Background and Decisions Under Review
[2] The Principal Applicant and her son are citizens of, and reside in, Iran.
[3] The Principal Applicant is married to Saeed Domirani [Spouse]. Together they have two children, the Dependant Applicant and a daughter currently attending university in Canada under a study permit.
[4] In 1995, the Spouse founded a company in Iran called Abadis Construction Co. [Iranian Company]. In June 2021, a subsidiary of the Iranian Company was established in Canada called Abadis Canada Construction Inc. [Canadian Company]. On June 6, 2023, the Spouse was issued a work permit (valid until June 5, 2025) to work as a construction manager. The Principal Applicant claims that her Spouse is currently employed in that position at the Canadian Company.
[5] By letter dated January 24, 2024, the Officer denied the Principal Applicant’s work permit application. The Officer found that her application did not meet the requirements of the Immigration and Refugee Protection Act, SC 2001 c 27 [IRPA] and the IRP Regulations. The Officer was not satisfied the Principal Applicant would leave Canada at the end of her stay, as required by paragraph 200(1)(b) of the IRP Regulations, and that the purpose of her visit to Canada was not consistent with a temporary stay, given the details she had provided in her application.
[6] The global case management system [GCMS] notes, which form part of the Officer’s reasons, state that the Officer had reviewed the application and, in making their decision, had considered that the purpose of the Principal Applicant’s visit to Canada was not consistent with a temporary stay, given the details provided in her application. The Officer stated that the Principal Applicant’s Spouse is in Canada on a work permit and provided limited information about his work, only documents showing that the company exists on paper. No proof that the Canadian Company “is doing business”
was provided when, according to the business plan submitted with the original work permit, it should already be very active. The Officer was not satisfied the Principal Applicant’s Spouse “is working per condition of their WP”
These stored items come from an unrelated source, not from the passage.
/-- **The odd cone over a wide box** (the `odd_cone` field shape, `E_T = E₀`, `κ₀ = κ₀Q`). [folklore] -/
theorem oddCone_of_splitΔ (d : OddConeRegionDataΔ) (L : List OddLit) {K : ℕ} (hK : 0 < K) (hl : d.l.Nodup)
    (hlψ : d.lψ.Nodup) (ha : d.toCertH.atomsOK = true) (hs : d.sizesOK = true)
    (ht : d.toCertH.data.tail.check = true) (hr : ∀ j : ℕ, j < d.J1 + 1 → d.rowLitOK L j = true)
    (hpc : ∀ j k : ℕ, j < d.J1 + 1 → k < K → d.pieceOK L K j k = true) :
    ∀ p ∈ Icc (d.σlo : ℝ) d.σhi ×ˢ Icc (d.εlo : ℝ) d.εhi, ∀ (E : ℝ) (j : ℕ), ((d.E0 : ℚ) : ℝ) ≤ E → (j : ℝ) ≤ E →
      OddConeAt (taylorCrossing (1 / 2) (1 / 2) d.l.toFinset fun i ab => (d.cQ i ab : ℝ))
        (∑ ab ∈ d.lψ.toFinset, (d.ψQ ab : ℝ) • taylorCoeffAt (1 / 2) (1 / 2) ab) (d.κ₀Q : ℝ) p.1 p.2 E j := by
  simp only [OddConeRegionDataΔ.sizesOK, OddConeRegionDataH.sizesOK, Bool.and_eq_true, decide_eq_true_eq] at hs
  obtain ⟨⟨⟨⟨⟨⟨⟨hsz, hσ⟩, hε⟩, hZ3⟩, hZ4⟩, hZ5⟩, hZψ0⟩, hZψt⟩ := hs
  obtain ⟨⟨⟨⟨⟨⟨⟨⟨hS, hκ₀⟩, hE0⟩, hJ1⟩, _⟩, _⟩, _⟩, _⟩, _⟩ := hsz
  have hS : 0 < d.S := hS
  have hκ₀ : 0 < d.κ₀Q := hκ₀
  have hE0 : 0 < d.E0 := hE0
  have hJ1 : d.E1 ≤ (d.J1 : ℚ) + 1 := hJ1
  simp only [OddConeRegionCertH.atomsOK, Bool.and_eq_true, decide_eq_true_eq] at ha
  obtain ⟨⟨⟨⟨⟨⟨⟨⟨_, _⟩, _⟩, hk1lo⟩, hk1hi⟩, hk2lo⟩, hk2hi⟩, hk3lo⟩, hk3hi⟩ := ha
  have hk1lo : d.k1lo.ok d.S 1 2 (d.σlo + d.εlo) = true := hk1lo
  have hk1hi : d.k1hi.ok d.S 1 2 (d.σhi + d.εhi) = true := hk1hi
  have hk2lo : d.k2lo.ok d.S 1 2 (d.εlo - d.σhi) = true := hk2lo
  have hk2hi : d.k2hi.ok d.S 1 2 (d.εhi - d.σlo) = true := hk2hi
  have hk3lo : d.k3lo.ok d.S 2 1 (2 * d.εlo) = true := hk3lo
  have hk3hi : d.k3hi.ok d.S 2 1 (2 * d.εhi) = true := hk3hi
  have hWσ : 0 ≤ d.Wσ := by unfold OddConeRegionDataΔ.Wσ; linarith
  have hWε : 0 ≤ d.Wε := by unfold OddConeRegionDataΔ.Wε; linarith
  have hWb : 0 ≤ d.Wb := by unfold OddConeRegionDataΔ.Wb; linarith
  have hWt : 0 ≤ d.Wt := by unfold OddConeRegionDataΔ.Wt; linarith
  intro p hp E j hE hj
  obtain ⟨h1, h2, h3, h4⟩ : (d.σlo : ℝ) ≤ p.1 ∧ p.1 ≤ d.σhi ∧ (d.εlo : ℝ) ≤ p.2 ∧ p.2 ≤ d.εhi := by
    simp only [Set.mem_prod, Set.mem_Icc] at hp; exact ⟨hp.1.1, hp.1.2, hp.2.1, hp.2.2⟩
  -- the six memberships (box scalars via root atoms), stated on the landed data of `toCertH`
  have hK1 : MI.mem d.S ((1 / 2 : ℝ) ^ (p.1 + p.2)) d.K1 :=
    mem_half_rpow_span hS hk1lo hk1hi (by push_cast; linarith) (by push_cast; linarith)
  have hK2 : MI.mem d.S ((1 / 2 : ℝ) ^ (p.2 - p.1)) d.K2 :=
    mem_half_rpow_span hS hk2lo hk2hi (by push_cast; linarith) (by push_cast; linarith)
  have hK3 : MI.mem d.S ((1 / 2 : ℝ) ^ (-(2 * p.2))) d.K3 :=
    mem_half_rpow_neg_span hS hk3lo hk3hi (y := 2 * p.2) (by push_cast; linarith) (by push_cast; linarith)
  by_cases hE1 : ((d.E1 : ℚ) : ℝ) ≤ E
  · -- TAIL: the landed exact (E, θ) check on the box-enclosure data
    have hQ : ∀ q ∈ Icc (d.σlo : ℝ) d.σhi ×ˢ Icc (d.εlo : ℝ) d.εhi,
        MI.mem d.S q.1 (enclQ d.S d.σlo d.σhi) ∧
        MI.mem d.S ((q.1 + q.2) / 2) (enclQ d.S ((d.σlo + d.εlo) / 2) ((d.σhi + d.εhi) / 2)) ∧
        MI.mem d.S (q.1 - q.2) (enclQ d.S (d.σlo - d.εhi) (d.σhi - d.εlo)) ∧ MI.mem d.S ((1 / 2 : ℝ) ^ (q.1 + q.2)) d.K1 ∧
        MI.mem d.S ((1 / 2 : ℝ) ^ (q.2 - q.1)) d.K2 ∧ MI.mem d.S ((1 / 2 : ℝ) ^ (-(2 * q.2))) d.K3 := by
      intro q hq
      obtain ⟨g1, g2, g3, g4⟩ : (d.σlo : ℝ) ≤ q.1 ∧ q.1 ≤ d.σhi ∧ (d.εlo : ℝ) ≤ q.2 ∧ q.2 ≤ d.εhi := by
        simp only [Set.mem_prod, Set.mem_Icc] at hq; exact ⟨hq.1.1, hq.1.2, hq.2.1, hq.2.2⟩
      refine ⟨mem_enclQ _ g1 g2, mem_enclQ _ (by push_cast; linarith) (by push_cast; linarith),
        mem_enclQ _ (by push_cast; linarith) (by push_cast; linarith), ?_, ?_, ?_⟩
      · exact mem_half_rpow_span hS hk1lo hk1hi (by push_cast; linarith) (by push_cast; linarith)
      · exact mem_half_rpow_span hS hk2lo hk2hi (by push_cast; linarith) (by push_cast; linarith)
      · exact mem_half_rpow_neg_span hS hk3lo hk3hi (y := 2 * q.2) (by push_cast; linarith) (by push_cast; linarith)
    have htl := oddCone_of_oddConeRegionCheckEJ d.toCertH.data.tail hl hlψ _ hQ ht p hp E j
    simp only [OddConeRegionDataH.tail, sub_add_cancel] at htl
    exact htl hE1 hj
  · -- BOUNDED PART
    have hElt : E < d.E1 := lt_of_not_ge hE1
    have hjJ : j < d.J1 + 1 := by
      have h1' : (j : ℝ) < (d.J1 : ℝ) + 1 := by
        have : ((d.E1 : ℚ) : ℝ) ≤ (d.J1 : ℝ) + 1 := by exact_mod_cast hJ1
        linarith
      exact_mod_cast h1'
    -- the δ's
    have hδσ : |p.1 - d.σ0| ≤ d.Wσ := by
      unfold OddConeRegionDataΔ.σ0 OddConeRegionDataΔ.Wσ; push_cast; rw [abs_le]; constructor <;> linarith
    have hδb : |(p.1 + p.2) / 2 - d.b0| ≤ d.Wb := by
      unfold OddConeRegionDataΔ.b0 OddConeRegionDataΔ.Wb OddConeRegionDataΔ.σ0 OddConeRegionDataΔ.Wσ
        OddConeRegionDataΔ.ε0 OddConeRegionDataΔ.Wε
      push_cast; rw [abs_le]; constructor <;> linarith
    have hδt : |(p.1 - p.2) - d.t0| ≤ d.Wt := by
      unfold OddConeRegionDataΔ.t0 OddConeRegionDataΔ.Wt OddConeRegionDataΔ.σ0 OddConeRegionDataΔ.Wσ
        OddConeRegionDataΔ.ε0 OddConeRegionDataΔ.Wε
      push_cast; rw [abs_le]; constructor <;> linarith
    have hδ0 : |(0 : ℝ)| ≤ ((0 : ℚ) : ℝ) := by simp
    -- q-sums as triples
    have e3 := qSum_eq_delta_rows hS (d.cQ 2) (-1) d.b0 hWb d.ccQ hl hZ3 hδb E j
    have e4 := qSum_eq_delta_rows hS (d.cQ 3) (-1) d.σ0 hWσ d.ccQ hl hZ4 hδσ E j
    have e5 := qSum_eq_delta_rows hS (d.cQ 4) 1 d.σ0 hWσ d.ccQ hl hZ5 hδσ E j
    have eψ0 := qSum_eq_delta_rows hS d.ψQ 0 0 le_rfl d.ccQ hlψ hZψ0 hδ0 E j
    have eψt := qSum_eq_delta_rows hS d.ψQ 0 d.t0 hWt d.ccQ hlψ hZψt hδt E j
    have ab : ((d.b0 : ℚ) : ℝ) + ((p.1 + p.2) / 2 - d.b0) = (p.1 + p.2) / 2 := by ring
    have aσ : ((d.σ0 : ℚ) : ℝ) + (p.1 - d.σ0) = p.1 := by ring
    have a0 : (((0 : ℚ) : ℚ) : ℝ) + (0 : ℝ) = 0 := by simp
    have at' : ((d.t0 : ℚ) : ℝ) + ((p.1 - p.2) - d.t0) = p.1 - p.2 := by ring
    rw [ab] at e3; rw [aσ] at e4 e5; rw [a0] at eψ0; rw [at'] at eψt
    simp only [Rat.cast_neg, Rat.cast_one, Rat.cast_zero] at e3 e4 e5 eψ0 eψt
    -- memberships in the computed triples, then in the literals
    have q3 := pmem3_delta_rows hS (d.cQ 2) (-1) d.b0 hWb d.ccQ d.l d.N j hδb
    have q4 := pmem3_delta_rows hS (d.cQ 3) (-1) d.σ0 hWσ d.ccQ d.l d.N j hδσ
    have q5 := pmem3_delta_rows hS (d.cQ 4) 1 d.σ0 hWσ d.ccQ d.l d.N j hδσ
    have qψ0 := pmem3_delta_rows hS d.ψQ 0 0 le_rfl d.ccQ d.lψ d.N j hδ0
    have qψt := pmem3_delta_rows hS d.ψQ 0 d.t0 hWt d.ccQ d.lψ d.N j hδt
    have hrow := hr j hjJ
    simp only [OddConeRegionDataΔ.rowLitOK, Bool.and_eq_true] at hrow
    obtain ⟨⟨⟨⟨s3, s4⟩, s5⟩, sψ0⟩, sψt⟩ := hrow
    have m3 := pmem3_of_subset3 q3 s3
    have m4 := pmem3_of_subset3 q4 s4
    have m5 := pmem3_of_subset3 q5 s5
    have mψ0 := pmem3_of_subset3 qψ0 sψ0
    have mψt := pmem3_of_subset3 qψt sψt
    -- locate the piece
    have hmE2 : max (d.E0 : ℝ) (j : ℝ) ≤ E := max_le hE hj
    have hmE : ((max d.E0 (j : ℚ) : ℚ) : ℝ) ≤ E := by push_cast; exact hmE2
    have hm1 : max d.E0 (j : ℚ) ≤ d.E1 := by
      have : ((max d.E0 (j : ℚ) : ℚ) : ℝ) ≤ ((d.E1 : ℚ) : ℝ) := hmE.trans hElt.le
      exact_mod_cast this
    have hw : 0 ≤ (d.E1 - max d.E0 (j : ℚ)) / (K : ℚ) := div_nonneg (by linarith) (by positivity)
    have hmono : ∀ k : ℕ, d.pieceLo K j k ≤ d.pieceLo K j (k + 1) := fun k => by
      unfold OddConeRegionDataΔ.pieceLo; push_cast; nlinarith
    have e0 : d.pieceLo K j 0 = max d.E0 (j : ℚ) - d.ccQ := by unfold OddConeRegionDataΔ.pieceLo; simp
    have hKq : (K : ℚ) ≠ 0 := by exact_mod_cast hK.ne'
    have eK : d.pieceLo K j K = d.E1 - d.ccQ := by
      unfold OddConeRegionDataΔ.pieceLo; field_simp; ring
    have hn1 : K - 1 + 1 = K := Nat.sub_add_cancel hK
    obtain ⟨k, hk, hk1, hk2⟩ := exists_mem_gridCell (fun k : ℕ => ((d.pieceLo K j k : ℚ) : ℝ)) (K - 1)
      (Δ := E - d.ccQ) (by show ((d.pieceLo K j 0 : ℚ) : ℝ) ≤ E - d.ccQ; rw [e0]; push_cast; linarith [hmE2])
      (by show E - d.ccQ ≤ ((d.pieceLo K j (K - 1 + 1) : ℚ) : ℝ); rw [hn1, eK]; push_cast; linarith)
    have hkK : k < K := by omega
    have hpiece := hpc j k hjJ hkK
    simp only [OddConeRegionDataΔ.pieceOK, OddConeRegionDataΔ.pieceM, OddConeRegionDataΔ.pieceR, Bool.or_eq_true,
      Bool.and_eq_true, decide_eq_true_eq] at hpiece
    rcases hpiece with hvac | ⟨⟨⟨rM1, rM2⟩, rR1⟩, rR2⟩
    · exfalso
      have : ((d.E1 : ℚ) : ℝ) < ((max d.E0 (j : ℚ) : ℚ) : ℝ) := by exact_mod_cast hvac
      linarith
    -- enclosures of the five terms on this piece
    have L3 := lowB3_le' hS hWb m3 hk1 hk2 hδb
    have H3 := le_hiB3 hS hWb m3 hk1 hk2 hδb
    have L4 := lowB3_le' hS hWσ m4 hk1 hk2 hδσ
    have H5 := le_hiB3 hS hWσ m5 hk1 hk2 hδσ
    have L0 := lowB3_le' hS le_rfl mψ0 hk1 hk2 hδ0
    have Lt := lowB3_le' hS hWt mψt hk1 hk2 hδt
    have Ht := le_hiB3 hS hWt mψt hk1 hk2 hδt
    -- scalar memberships
    have cM : ∀ ε : ℤ, MI.mem d.S ((1 / 2 : ℝ) ^ (p.1 + p.2) * ((-ε : ℤ) : ℝ)) (MI.mulInt d.K1 (-ε)) :=
      fun ε => MI.mem_mulInt hK1 (-ε)
    have cR3 : ∀ ε : ℤ, MI.mem d.S ((1 / 2 : ℝ) ^ (p.2 - p.1) * ((-(ε : ℚ) * (d.κ₀Q / 2) : ℚ) : ℝ))
        (smulRatMI d.K2 (-(ε : ℚ) * (d.κ₀Q / 2))) := fun ε => mem_smulRatMI hK2 _
    have cRt : MI.mem d.S ((1 / 2 : ℝ) ^ (-(2 * p.2)) * ((-(d.κ₀Q⁻¹ / 2) : ℚ) : ℝ)) (smulRatMI d.K3 (-(d.κ₀Q⁻¹ / 2))) :=
      mem_smulRatMI hK3 _
    have vM1 := affine2_pos hS L0 L3 H3 (cM 1) rM1
    have vM2 := affine2_pos hS L0 L3 H3 (cM (-1)) rM2
    have vR1 := affine4_pos hS L4 H5 L3 H3 Lt Ht (cR3 1) cRt rR1
    have vR2 := affine4_pos hS L4 H5 L3 H3 Lt Ht (cR3 (-1)) cRt rR2
    -- back to q-sums
    simp only [val3] at vM1 vM2 vR1 vR2
    rw [← e3, ← eψ0] at vM1 vM2
    rw [← e3, ← e4, ← e5, ← eψt] at vR1 vR2
    push_cast at vM1 vM2 vR1 vR2
    have hκ₁ : 0 ≤ (1 / 2 : ℝ) ^ (p.1 + p.2) := (Real.rpow_pos_of_pos (by norm_num) _).le
    have hκ₂ : 0 ≤ (1 / 2 : ℝ) ^ (p.2 - p.1) := (Real.rpow_pos_of_pos (by norm_num) _).le
    have hκ₀R : (0 : ℝ) < (d.κ₀Q : ℝ) := by exact_mod_cast hκ₀
    refine oddConeAt_half_of_qCone _ _ _ _ _ p.1 p.2 E j hj ?_ ?_
    · rw [← abs_of_nonneg hκ₁, ← abs_mul, abs_le]
      constructor <;> linarith
    · have hc : 0 ≤ (d.κ₀Q : ℝ) / 2 * (1 / 2 : ℝ) ^ (p.2 - p.1) := by positivity
      rcases le_total 0 (qSum (fun ab => (d.cQ 2 ab : ℝ)) d.l.toFinset ((p.1 + p.2) / 2) (-1) E j) with h3 | h3
      · rw [abs_of_nonneg h3]; linarith
      · rw [abs_of_nonpos h3]
        have := mul_nonneg hc (neg_nonneg.mpr h3)
        linarith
. The Officer stated, having weighed the factors in the application, that they were not satisfied the Principal Applicant would depart Canada at the end of the period authorized for her stay. The Officer therefore refused her application.
[7] By letter of the same date, the Officer also denied the Dependent Applicant’s TRV application. In determining that the Dependent Applicant did not meet the requirements of the IRPA and IRP Regulations, the Officer stated that they were not satisfied that the Dependent Applicant would leave Canada at the end of his stay, as required by paragraph 179(b) of the IRP Regulations, based on the following factors: the Dependent Applicant’s assets and financial situation were insufficient to support the stated purpose of his travel; he has significant family ties in Canada; and, the purpose of his visit to Canada was not consistent with a temporary stay given the details he had provided in his application. The GCMS notes state that the Officer had reviewed the application and considered the listed factors in their decision, being the same factors set out in the refusal letter. The Officer stated that they were not satisfied that the Dependent Applicant would depart Canada at the end of a period authorized for his stay.
Issue and Standard of Review
[8] The sole issue arising in this matter is whether the Officer’s decisions were reasonable. The parties submit and I agree that the standard of review is reasonableness (Canada (Minister of Citizenship and Immigration) v Vavilov, 2019 SCC 65 [Vavilov]).
Decision Was Not Reasonable
Applicants’ Position
[9] The Applicants submit that the IRCC Guidelines for Exemption Code C41 [Guidelines] provide that to be eligible for dependent family member status under paragraph 205(c)(ii) of the IRP Regulations, the principal foreign national must fulfil certain criteria at the time of the family member’s application. However, the Officer misinterpreted this criteria, which clearly stipulates that the principal foreign national must possess authorization to work in Canada and that the work permit should be valid for a minimum of six months after the date of the receipt of the family member’s open work permit. In this matter, the Spouse met and satisfied this eligibility criteria as he had a work permit that had been valid for more than six months, and he was employed with the Canadian Company. The Applicants submit that the Officer went beyond the Guidelines and imposed “self-made requirements”
by requiring the Spouse to have submitted evidence of actual business activities in Canada. The Applicants argue that the Principal Applicant was not required to submit proof of the business activities of her Spouse’s employer in Canada.
[10] Further, that the Officer’s reasons are incoherent. First, the Officer casts doubt on the Principal Applicant’s “chance of return”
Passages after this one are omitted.